* [Assignment]
Looking at the data below, count the lines that contain the string "LatticeRep". Write only the total.

* [Information]

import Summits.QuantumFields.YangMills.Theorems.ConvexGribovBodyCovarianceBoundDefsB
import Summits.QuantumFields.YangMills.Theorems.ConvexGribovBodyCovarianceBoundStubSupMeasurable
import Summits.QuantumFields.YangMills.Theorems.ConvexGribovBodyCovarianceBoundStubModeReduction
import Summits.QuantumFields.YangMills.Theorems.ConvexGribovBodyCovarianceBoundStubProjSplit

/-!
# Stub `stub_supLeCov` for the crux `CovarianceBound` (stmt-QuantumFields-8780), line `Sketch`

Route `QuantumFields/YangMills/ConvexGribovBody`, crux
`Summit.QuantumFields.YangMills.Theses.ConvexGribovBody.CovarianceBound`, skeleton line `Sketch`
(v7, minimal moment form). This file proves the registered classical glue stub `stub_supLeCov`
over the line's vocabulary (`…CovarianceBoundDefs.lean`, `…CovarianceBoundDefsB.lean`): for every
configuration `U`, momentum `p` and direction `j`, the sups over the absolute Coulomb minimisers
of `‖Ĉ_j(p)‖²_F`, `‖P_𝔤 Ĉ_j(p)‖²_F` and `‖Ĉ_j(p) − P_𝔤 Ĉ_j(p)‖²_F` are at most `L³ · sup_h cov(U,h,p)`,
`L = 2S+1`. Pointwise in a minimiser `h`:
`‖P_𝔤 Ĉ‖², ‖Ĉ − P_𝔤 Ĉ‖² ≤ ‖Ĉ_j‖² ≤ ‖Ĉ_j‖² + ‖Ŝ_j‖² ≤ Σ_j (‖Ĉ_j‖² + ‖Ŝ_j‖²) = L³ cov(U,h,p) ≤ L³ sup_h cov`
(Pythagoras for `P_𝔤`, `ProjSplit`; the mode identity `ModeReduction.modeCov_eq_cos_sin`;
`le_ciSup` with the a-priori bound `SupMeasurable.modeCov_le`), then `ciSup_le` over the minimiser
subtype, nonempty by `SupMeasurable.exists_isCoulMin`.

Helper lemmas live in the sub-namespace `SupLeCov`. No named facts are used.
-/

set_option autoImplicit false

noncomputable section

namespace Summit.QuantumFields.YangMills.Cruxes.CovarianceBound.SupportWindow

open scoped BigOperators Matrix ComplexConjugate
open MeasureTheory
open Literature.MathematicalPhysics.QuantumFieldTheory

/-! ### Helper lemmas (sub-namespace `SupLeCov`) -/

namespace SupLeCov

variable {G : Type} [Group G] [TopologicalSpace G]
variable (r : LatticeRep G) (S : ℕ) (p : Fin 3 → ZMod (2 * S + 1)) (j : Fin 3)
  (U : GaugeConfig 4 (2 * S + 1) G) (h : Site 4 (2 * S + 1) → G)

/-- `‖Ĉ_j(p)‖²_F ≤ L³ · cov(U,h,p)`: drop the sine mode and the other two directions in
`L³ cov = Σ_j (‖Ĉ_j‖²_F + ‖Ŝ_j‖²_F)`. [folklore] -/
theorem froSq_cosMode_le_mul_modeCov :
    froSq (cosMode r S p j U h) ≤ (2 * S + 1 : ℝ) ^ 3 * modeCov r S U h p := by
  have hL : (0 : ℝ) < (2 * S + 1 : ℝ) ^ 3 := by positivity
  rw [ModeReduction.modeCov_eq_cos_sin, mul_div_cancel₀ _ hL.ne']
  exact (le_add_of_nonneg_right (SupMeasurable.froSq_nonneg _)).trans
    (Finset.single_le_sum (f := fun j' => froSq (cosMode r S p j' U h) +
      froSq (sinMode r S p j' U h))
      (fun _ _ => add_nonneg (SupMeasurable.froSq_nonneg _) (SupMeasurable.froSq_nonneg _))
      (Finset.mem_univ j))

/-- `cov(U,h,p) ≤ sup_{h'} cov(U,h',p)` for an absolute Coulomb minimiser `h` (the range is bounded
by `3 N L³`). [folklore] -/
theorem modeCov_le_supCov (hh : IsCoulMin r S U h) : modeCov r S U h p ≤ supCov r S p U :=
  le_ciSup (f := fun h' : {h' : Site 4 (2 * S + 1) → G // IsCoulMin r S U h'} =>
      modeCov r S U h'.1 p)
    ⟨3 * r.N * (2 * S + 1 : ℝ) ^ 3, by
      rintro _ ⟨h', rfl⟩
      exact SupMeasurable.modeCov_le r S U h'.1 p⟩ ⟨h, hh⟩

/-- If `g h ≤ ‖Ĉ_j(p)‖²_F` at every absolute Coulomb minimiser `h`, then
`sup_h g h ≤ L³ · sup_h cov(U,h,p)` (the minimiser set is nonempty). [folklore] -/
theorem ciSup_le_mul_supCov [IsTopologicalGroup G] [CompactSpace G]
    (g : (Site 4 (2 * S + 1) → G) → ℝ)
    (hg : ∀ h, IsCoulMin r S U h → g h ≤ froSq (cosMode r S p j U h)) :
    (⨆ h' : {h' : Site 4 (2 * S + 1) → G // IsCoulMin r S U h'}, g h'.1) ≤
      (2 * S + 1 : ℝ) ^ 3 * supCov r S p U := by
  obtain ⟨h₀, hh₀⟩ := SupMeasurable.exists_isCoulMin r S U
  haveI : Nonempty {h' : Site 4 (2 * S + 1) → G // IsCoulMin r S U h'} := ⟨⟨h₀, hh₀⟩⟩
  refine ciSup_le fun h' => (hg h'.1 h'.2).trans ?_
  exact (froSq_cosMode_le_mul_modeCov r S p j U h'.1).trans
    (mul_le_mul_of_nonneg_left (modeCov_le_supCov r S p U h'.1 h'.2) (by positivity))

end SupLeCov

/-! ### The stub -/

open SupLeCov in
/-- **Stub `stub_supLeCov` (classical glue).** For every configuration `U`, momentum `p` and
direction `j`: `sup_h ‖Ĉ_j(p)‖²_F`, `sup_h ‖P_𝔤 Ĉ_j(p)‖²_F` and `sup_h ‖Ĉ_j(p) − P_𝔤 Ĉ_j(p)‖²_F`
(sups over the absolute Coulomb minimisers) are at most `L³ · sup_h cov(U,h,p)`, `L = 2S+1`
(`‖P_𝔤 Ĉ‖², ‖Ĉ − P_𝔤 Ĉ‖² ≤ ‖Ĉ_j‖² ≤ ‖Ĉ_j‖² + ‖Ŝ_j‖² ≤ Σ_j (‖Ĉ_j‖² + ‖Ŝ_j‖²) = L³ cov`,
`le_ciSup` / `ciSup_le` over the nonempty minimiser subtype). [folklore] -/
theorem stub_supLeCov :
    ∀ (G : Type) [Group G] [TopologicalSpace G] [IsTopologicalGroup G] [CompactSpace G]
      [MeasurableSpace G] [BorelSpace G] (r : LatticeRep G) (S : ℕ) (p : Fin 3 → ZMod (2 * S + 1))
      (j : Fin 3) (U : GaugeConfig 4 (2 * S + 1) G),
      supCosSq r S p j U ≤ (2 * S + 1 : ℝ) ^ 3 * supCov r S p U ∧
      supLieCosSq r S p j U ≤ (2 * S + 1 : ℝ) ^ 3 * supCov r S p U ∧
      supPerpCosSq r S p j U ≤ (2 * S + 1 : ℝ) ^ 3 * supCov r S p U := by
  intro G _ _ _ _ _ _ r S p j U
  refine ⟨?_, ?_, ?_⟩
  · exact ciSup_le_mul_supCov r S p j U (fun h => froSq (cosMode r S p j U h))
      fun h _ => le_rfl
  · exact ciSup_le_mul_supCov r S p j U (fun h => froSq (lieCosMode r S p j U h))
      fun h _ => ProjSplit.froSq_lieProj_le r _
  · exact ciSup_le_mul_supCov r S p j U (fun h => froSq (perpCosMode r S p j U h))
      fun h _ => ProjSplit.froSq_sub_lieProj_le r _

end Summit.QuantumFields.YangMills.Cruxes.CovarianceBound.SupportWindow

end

* [Task solution]
2